Chlorhexidine bathing
Bacteria such as MRSA tend to migrate across body parts very easily and quickly. Rather than focusing exclusively on killing bacteria commonly found in the nasal passages by using topical treatments such as mupirocin, daily full-body bathing of patients with chlorhexidine—a strong antiseptic that is also used to clean surgical instruments—has proven to be more effective at reducing infections.
Active screening
Though expensive, some hospitals screen all incoming patients for MRSA and other types of bacteria colonization. The turnaround time for these screening results can exceed 5 days, which is enough time for the colonization and infection to spread if proper hygiene methods are not used by healthcare workers and patients alike.
How effective and sustainable are these HAI prevention strategies?
The CDC reported that in 2015, healthcare-associated infections affected 687,000 patients in acute care facilities and accounted for 77,000 deaths in the United States. Given the gaps in HAI surveillance, monitoring, and reporting, this number may be underrepresented. The IPC guidelines published by the WHO outline reasonable and effective ways to prevent HAIs.

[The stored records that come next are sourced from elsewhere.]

import Literature.MathematicalPhysics.QuantumLattice.HeatKernelGroupOperatorProofs
import Literature.RepresentationTheory.CompactGroups.TranslationFinite
import HarnessLib

/-!
# Peter–Weyl via the heat kernel: translation-finite functions and joint eigenfunctions (brick 4b)

Fourth brick of the proof of
`Literature.MathematicalPhysics.QuantumLattice.isGroupHeatKernel_unique_up_to_scale` (Hunt 1956,
Thm 5.1 with Schur's lemma), joining the `L²` spectral structure of the heat operators
(`HeatKernelGroupOperatorProofs`) with the algebra `translationFinite G` of translation-finite
(representative) functions (`RepresentationTheory/CompactGroups/TranslationFinite`).

For a compact Hausdorff group `G` with heat kernels `p`, `q` (`IsGroupHeatKernel`):

* `hp.convCM ht : C(G, ℝ) →L[ℝ] C(G, ℝ)`, `u ↦ p_t ⋆ u`, commutes with left and right
  translations; `𝓔_c = hp.eigC c`, the continuous functions whose `L²` class lies in the
  eigenspace `E_c`, is finite-dimensional (`c ≠ 0`) and translation invariant, so **continuous
  eigenfunctions are translation-finite** (`isTranslationFinite_of_mem_eigC`), with
  `p_t ⋆ u = c^t u` (`convCM_eq_rpow_smul_of_mem_eigC`).
* Conversely **every translation-finite function is a finite sum of joint eigenfunctions**
  (`toL2_mem_iSup_inf_eig`, `exists_sum_eq_of_isTranslationFinite`): the *isotypic envelope*
  `M(U) = Σ_{A ∈ Hom_G(U, C(G))} A(U)` of the finite-dimensional left-invariant space
  `U = biSpan u` is finite-dimensional — `Hom_G(U, C(G)) ↪ U*` by `A ↦ ev₁ ∘ A`
  (`finiteDimensional_equivariantHom`, Frobenius reciprocity) — contains `U` and is stable under
  every operator commuting with left translations (`map_isotypicEnvelope_le`), in particular under
  `p_1 ⋆` and `q_1 ⋆`; its image in `L²` is a finite-dimensional subspace invariant under the
  commuting symmetric operators `T^p_1`, `T^q_1`, hence spanned by joint eigenvectors
  (`Submodule.le_iSup_inf_eigenspace_of_invariant`).
* **Density (Peter–Weyl theorem for a compact group carrying a heat kernel)**:
  `translationFinite G` is dense in `C(G, ℝ)` (`dense_translationFinite`): `p_{2⁻ⁿ} ⋆ v → v`
  uniformly, and `p_s ⋆ v = S_s(toL2 v)` is a uniform limit of the translation-finite functions
  `S_s w`, `w` a finite sum of eigenvectors (`L²`-density of eigenvectors, continuity of
  `S_s : L² → C(G)`). Hence `translationFinite G` separates points
  (`separatesPoints_translationFinite`).

Sources: E. M. Stein, *Topics in Harmonic Analysis* (1970), Ch. II §2; T. Bröcker, T. tom Dieck,
*Representations of Compact Lie Groups* (1985), III §1, (3.1), (5.7). No named facts; definitions:
`toL2` (abbreviation of Mathlib's `ContinuousMap.toLp`), `IsGroupHeatKernel.convCM`,
`IsGroupHeatKernel.eigC`, `equivariantHom`, `isotypicEnvelope`.
-/

open MeasureTheory Filter Topology
open Literature.MathematicalPhysics.QuantumFieldTheory (haarProbability)

noncomputable section


namespace Literature.MathematicalPhysics.QuantumLattice

open Literature.RepresentationTheory.CompactGroups

variable {G : Type*} [Group G] [TopologicalSpace G] [IsTopologicalGroup G] [CompactSpace G]
  [MeasurableSpace G] [BorelSpace G]

variable (G) in
/-- The embedding `C(G, ℝ) → L²(G)` (Mathlib's `ContinuousMap.toLp` for the Haar probability
measure), abbreviated. [folklore] -/
abbrev toL2 : C(G, ℝ) →L[ℝ] Lp ℝ 2 (haarProbability G) := ContinuousMap.toLp 2 (haarProbability G) ℝ

/-- `toL2` is injective (Haar measure charges open sets). [folklore] -/
theorem toL2_injective : Function.Injective (toL2 G) :=
  ContinuousMap.toLp_injective (haarProbability G)

/-- **Eigenvector decomposition in an invariant finite-dimensional subspace.** For a symmetric
operator `T` on a real inner product space and a finite-dimensional `T`-invariant subspace `W`,
every element of `W` is a (finite) sum of eigenvectors of `T` lying in `W`:
`W ≤ ⨆_c (W ⊓ E_c(T))` (finite-dimensional spectral theorem for `T|_W`). [folklore] -/
theorem _root_.Submodule.le_iSup_inf_eigenspace_of_invariant {E : Type*} [NormedAddCommGroup E]
    [InnerProductSpace ℝ E] {T : E →ₗ[ℝ] E} (hT : T.IsSymmetric) (W : Submodule ℝ E)
    [FiniteDimensional ℝ W] (hW : ∀ w ∈ W, T w ∈ W) :
    W ≤ ⨆ c, (W ⊓ Module.End.eigenspace T c) := by
  intro f hf
  set Q := T.restrict hW with hQ
  have hQs : Q.IsSymmetric := hT.restrict_invariant hW
  have htop : (⨆ d, Module.End.eigenspace Q d) = ⊤ :=
    Submodule.orthogonal_eq_bot_iff.mp hQs.orthogonalComplement_iSup_eigenspaces_eq_bot
  have hmem : (⟨f, hf⟩ : W) ∈ ⨆ d, Module.End.eigenspace Q d := by
    rw [htop]; exact Submodule.mem_top
  have hmap := Submodule.mem_map_of_mem (f := W.subtype) hmem
  rw [Submodule.map_iSup] at hmap
  have hle : (⨆ d, Submodule.map W.subtype (Module.End.eigenspace Q d)) ≤
      ⨆ d, (W ⊓ Module.End.eigenspace T d) := by
    refine iSup_mono fun d => ?_
    rintro _ ⟨v, hv, rfl⟩
    refine ⟨v.2, ?_⟩
    have hv' : Q v = d • v := Module.End.mem_eigenspace_iff.mp hv
    have hv'' := congrArg Subtype.val hv'
    simp only [hQ, LinearMap.coe_restrict_apply, Submodule.coe_smul] at hv''
    exact Module.End.mem_eigenspace_iff.mpr hv''
  exact hle hmap

namespace IsGroupHeatKernel

open scoped InnerProductSpace

variable {p : ℝ → G → ℝ}

/-! ### The heat operators on continuous functions and their equivariance -/

/-- The heat operator on continuous functions, `u ↦ p_t ⋆ u : C(G, ℝ) →L[ℝ] C(G, ℝ)`. [folklore] -/
def convCM (hp : IsGroupHeatKernel p) {t : ℝ} (ht : 0 < t) : C(G, ℝ) →L[ℝ] C(G, ℝ) :=
  (convToCM (hp.continuous ht)).comp (toL2 G)

/-- `(convCM u)(x) = (p_t ⋆ u)(x)`. [folklore] -/
@[simp]
theorem convCM_apply (hp : IsGroupHeatKernel p) {t : ℝ} (ht : 0 < t) (u : C(G, ℝ)) (x : G) :
    hp.convCM ht u x = haarConv (p t) u x :=
  convToCM_toLp (hp.continuous ht) u x

/-- `toL2 (p_t ⋆ u) = T_t (toL2 u)` (definitional). [folklore] -/
theorem toL2_convCM (hp : IsGroupHeatKernel p) {t : ℝ} (ht : 0 < t) (u : C(G, ℝ)) :
    toL2 G (hp.convCM ht u) = hp.opL2 ht (toL2 G u) := rfl

/-- `p_t ⋆` commutes with left translations on `C(G, ℝ)` (centrality). [folklore] -/
theorem convCM_lTrans (hp : IsGroupHeatKernel p) {t : ℝ} (ht : 0 < t) (g : G) (u : C(G, ℝ)) :
    hp.convCM ht (lTrans g u) = lTrans g (hp.convCM ht u) := by
  ext x
  simp only [convCM_apply, lTrans_apply]
  exact hp.haarConv_comp_mul_left ht u g x

/-- `p_t ⋆` commutes with right translations on `C(G, ℝ)`. [folklore] -/
theorem convCM_rTrans (hp : IsGroupHeatKernel p) {t : ℝ} (ht : 0 < t) (g : G) (u : C(G, ℝ)) :
    hp.convCM ht (rTrans g u) = rTrans g (hp.convCM ht u) := by
  ext x
  simp only [convCM_apply, rTrans_apply]
  exact haarConv_comp_mul_right (p t) u g x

Things are moving in the right direction, with the CDC reporting an 8% and a 13% decrease in MRSA and C. difficile infections, respectively, in acute care hospitals between 2016 and 2017. Reduced infection rates are more often reported when combinatorial prevention strategies such as improved hand hygiene coupled with daily chlorhexidine bathing are used rather than a single strategy prevention.

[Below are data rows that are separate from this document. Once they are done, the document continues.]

import Mathlib
import HarnessLib
import Literature.MathematicalPhysics.QuantumLattice.GaugeGroups
import Summits.Ventures.LatticeQCDFlow.Exactness.WilsonOverrelaxation

/-!
# Haar measure on a compact group is two-sided and inversion invariant — the standing hypothesis of the local-update files, discharged

HONEST FRAMING: exact (Metropolis-corrected) sampling algorithms for lattice gauge theory;
figures of merit are autocorrelation/cost numbers at stated couplings and volumes; no
continuum-physics claim.

Venture `LatticeQCDFlow` (cell pub-lqcd), topic `Exactness`, FANOUT row 9 (eng-latcore).  NEW
WORK of the cell over Mathlib (`Measure.isMulInvariant_eq_smul_of_compactSpace`, Haar uniqueness on
compact groups); nothing is cited as a fact.  Printed counterpart, named only: Folland, *A Course in
Abstract Harmonic Analysis* §2.4 (compact groups are unimodular).  Mathlib (at the pin) proves
right- and inversion-invariance of Haar measure only for ABELIAN groups
(`IsHaarMeasure.isInvInvariant_of_regular`); its `ModularCharacter.lean` leaves continuity of the
modular function as a TODO.  On a COMPACT group no continuity is needed: a right translate of a
Haar measure is a Haar measure of the same finite total mass, so the uniqueness constant is `1`.

`Overrelaxation.lean`, `LocalInvolution.lean`, `SymmetricMetropolis.lean` (random walks on a group),
`WilsonOverrelaxation.lean` all carry `[μ.IsMulLeftInvariant] [μ.IsMulRightInvariant]
[μ.IsInvInvariant]` as hypotheses ("the Haar measure of a compact group").  This file makes them
instances for every Haar measure on a compact group, so those theorems apply to `SU(N)`, `U(N)`
with their normalised Haar measure `haarProbability` unconditionally.

## Content

* `isMulRightInvariant_of_isHaarMeasure_compactSpace` — a (left) Haar measure on a compact group
  is right invariant: `map (· * g) μ` is left invariant and finite on compacts, hence
  `= c • μ` (`isMulInvariant_eq_smul_of_compactSpace`); total masses agree (`μ univ ∈ (0, ∞)`),
  so `c = 1`.
* `isInvInvariant_of_isHaarMeasure_compactSpace` — … and inversion invariant: `μ.inv` is left
  invariant (because `μ` is right invariant), finite, hence `= c • μ`, and `μ.inv univ = μ univ`.
* instances for `Literature.MathematicalPhysics.QuantumFieldTheory.haarProbability G`
  (`= haarMeasure ⊤`) on any compact group: `IsHaarMeasure`, `IsMulRightInvariant`,
  `IsInvInvariant`.
* **`haar_wilsonOverrelaxation_isReversible`** — over-relaxation of one SU(n) link, `g ↦ s g⁻¹ s`,
  is reversible for `e^{c Re tr (g (k s)ᴴ)} · haarProbability SU(n)` with NO invariance hypothesis
  left (the `N = 2` staple-sum hypothesis `R = k s` is `SU2StapleSum.lean`); `haar_measurePreserving_reflectThrough`
  — the reflection preserves the Haar probability of any compact group.
-/

namespace Summit.Ventures.LatticeQCDFlow.Exactness

open MeasureTheory Measure ProbabilityTheory
open scoped ENNReal NNReal

section CompactGroup

variable {G : Type*} [TopologicalSpace G] [Group G] [IsTopologicalGroup G] [CompactSpace G]
  [MeasurableSpace G] [BorelSpace G]

/-- **Compact groups are unimodular**: a Haar measure on a compact group is right invariant. -/
theorem isMulRightInvariant_of_isHaarMeasure_compactSpace (μ : Measure G) [IsHaarMeasure μ] :
    μ.IsMulRightInvariant := by
  refine ⟨fun g => ?_⟩
  haveI : IsFiniteMeasureOnCompacts (map (· * g) μ) := ⟨fun K _ => measure_lt_top _ _⟩
  set C : ℝ≥0 := haarScalarFactor (map (· * g) μ) μ
  have hC : map (· * g) μ = C • μ := isMulInvariant_eq_smul_of_compactSpace _ _
  suffices C = 1 by rw [hC, this, one_smul]
  have h : (C : ℝ≥0∞) * μ Set.univ = 1 * μ Set.univ := by
    rw [one_mul, ← smul_eq_mul, ← ENNReal.smul_def, ← Measure.smul_apply, ← hC,
      map_apply (measurable_mul_const g) MeasurableSet.univ, Set.preimage_univ]
  rwa [ENNReal.mul_left_inj (NeZero.ne _) (measure_ne_top _ _), ENNReal.coe_eq_one] at h

/-- **… and inversion invariant**: `μ(A⁻¹) = μ(A)` for a Haar measure on a compact group. -/
theorem isInvInvariant_of_isHaarMeasure_compactSpace (μ : Measure G) [IsHaarMeasure μ] :
    μ.IsInvInvariant := by
  haveI := isMulRightInvariant_of_isHaarMeasure_compactSpace μ
  haveI : IsFiniteMeasure μ.inv := by rw [Measure.inv_def]; infer_instance
  haveI : IsFiniteMeasureOnCompacts μ.inv := ⟨fun K _ => measure_lt_top _ _⟩
  set C : ℝ≥0 := haarScalarFactor μ.inv μ
  have hC : μ.inv = C • μ := isMulInvariant_eq_smul_of_compactSpace _ _
  suffices C = 1 by exact ⟨by rw [hC, this, one_smul]⟩
  have h : (C : ℝ≥0∞) * μ Set.univ = 1 * μ Set.univ := by
    rw [one_mul, ← smul_eq_mul, ← ENNReal.smul_def, ← Measure.smul_apply, ← hC, Measure.inv_apply, Set.inv_univ]
  rwa [ENNReal.mul_left_inj (NeZero.ne _) (measure_ne_top _ _), ENNReal.coe_eq_one] at h

/-! ### The normalised Haar measure `haarProbability G = haarMeasure ⊤` of a compact group -/

/-- `haarProbability G` is a Haar measure (it is `haarMeasure ⊤`). -/
instance haarProbability.instIsHaarMeasure :
    IsHaarMeasure (Literature.MathematicalPhysics.QuantumFieldTheory.haarProbability G) :=
  Measure.isHaarMeasure_haarMeasure ⊤

/-- `haarProbability G` is right invariant. -/
instance haarProbability.instIsMulRightInvariant :
    (Literature.MathematicalPhysics.QuantumFieldTheory.haarProbability G).IsMulRightInvariant :=
  isMulRightInvariant_of_isHaarMeasure_compactSpace _

/-- `haarProbability G` is inversion invariant. -/
instance haarProbability.instIsInvInvariant :
    (Literature.MathematicalPhysics.QuantumFieldTheory.haarProbability G).IsInvInvariant :=
  isInvInvariant_of_isHaarMeasure_compactSpace _

/-- The over-relaxation reflection `g ↦ s g⁻¹ s` preserves the Haar probability of any compact group. -/
theorem haar_measurePreserving_reflectThrough (s : G) :
    MeasurePreserving (reflectThrough s)
      (Literature.MathematicalPhysics.QuantumFieldTheory.haarProbability G)
      (Literature.MathematicalPhysics.QuantumFieldTheory.haarProbability G) :=
  measurePreserving_reflectThrough _ s

end CompactGroup

/-! ### SU(n): over-relaxation of one Wilson link is exact for the Haar-based link law, unconditionally -/

section SpecialUnitary

variable {n : Type*} [Fintype n] [DecidableEq n]

/-- **Over-relaxation of one SU(n) link is exact — no hypothesis left.**  With `μ` = the normalised
Haar measure of `SU(n)` the deterministic move `g ↦ s g⁻¹ s` is reversible with respect to
`e^{−wilsonLink c (k s)} μ = e^{c Re tr (g (k s)ᴴ)} μ` for every `c k : ℝ` and `s ∈ SU(n)` (the link law
whose staple sum is `k s`; for `n = 2` every staple sum has this form, `SU2StapleSum.lean`). -/
theorem haar_wilsonOverrelaxation_isReversible (c k : ℝ) (s : Matrix.specialUnitaryGroup n ℂ) :
    Kernel.IsReversible
      (Kernel.deterministic (reflectThrough s)
        (haar_measurePreserving_reflectThrough (G := Matrix.specialUnitaryGroup n ℂ) s).measurable)
      ((Literature.MathematicalPhysics.QuantumFieldTheory.haarProbability
          (Matrix.specialUnitaryGroup n ℂ)).withDensity fun g => ENNReal.ofReal (Real.exp
        (-wilsonLink c ((k : ℂ) • (s : Matrix n n ℂ)) (g : Matrix n n ℂ)))) :=
  wilsonOverrelaxation_isReversible _ c k s

/-- … and that link law is invariant under the move. -/
theorem haar_wilsonOverrelaxation_invariant (c k : ℝ) (s : Matrix.specialUnitaryGroup n ℂ) :
    Kernel.Invariant
      (Kernel.deterministic (reflectThrough s)
        (haar_measurePreserving_reflectThrough (G := Matrix.specialUnitaryGroup n ℂ) s).measurable)
      ((Literature.MathematicalPhysics.QuantumFieldTheory.haarProbability
          (Matrix.specialUnitaryGroup n ℂ)).withDensity fun g => ENNReal.ofReal (Real.exp
        (-wilsonLink c ((k : ℂ) • (s : Matrix n n ℂ)) (g : Matrix n n ℂ)))) :=
  wilsonOverrelaxation_invariant _ c k s

/-- The same on `U(n)`. -/
theorem haar_unitaryWilsonOverrelaxation_isReversible (c k : ℝ) (s : Matrix.unitaryGroup n ℂ) :
    Kernel.IsReversible
      (Kernel.deterministic (reflectThrough s)
        (haar_measurePreserving_reflectThrough (G := Matrix.unitaryGroup n ℂ) s).measurable)
      ((Literature.MathematicalPhysics.QuantumFieldTheory.haarProbability
          (Matrix.unitaryGroup n ℂ)).withDensity fun g => ENNReal.ofReal (Real.exp
        (-wilsonLink c ((k : ℂ) • (s : Matrix n n ℂ)) (g : Matrix n n ℂ)))) :=
  unitaryWilsonOverrelaxation_isReversible _ c k s

end SpecialUnitary

end Summit.Ventures.LatticeQCDFlow.Exactness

Despite improvement in HAI prevention, these policies and surveillance regimens are not universally practiced in healthcare facilities. Policymakers at the local and national levels are ultimately responsible for monitoring and enforcing practices aimed at reducing HAI. Unfortunately, inconsistent monitoring of the cleanliness of healthcare facilities sustains the high rate of HAIs. In a study by Infection Control and Epidemiology, staff received feedback after cleaning high-touch surfaces of ICU rooms with an ultraviolet-tagged bleach solution to visualize the completeness of sanitation. Monthly monitoring revealed that the staff improved their cleaning performance from 52% to 85% within the first 6 months of the study. However, without constant monthly monitoring and feedback over the subsequent 9 months, performance regressed to 57%.
Eliminating healthcare-associated infections is the goal, and the prevention measures sound simple enough. But prevention is not so straightforward if there are not systemic institutional changes. According to the WHO’s guidelines, “access to health care services designed and managed to minimize the risks of avoidable HAI for patients and health care workers is a basic human right,” and we should expect nothing less from our healthcare facilities.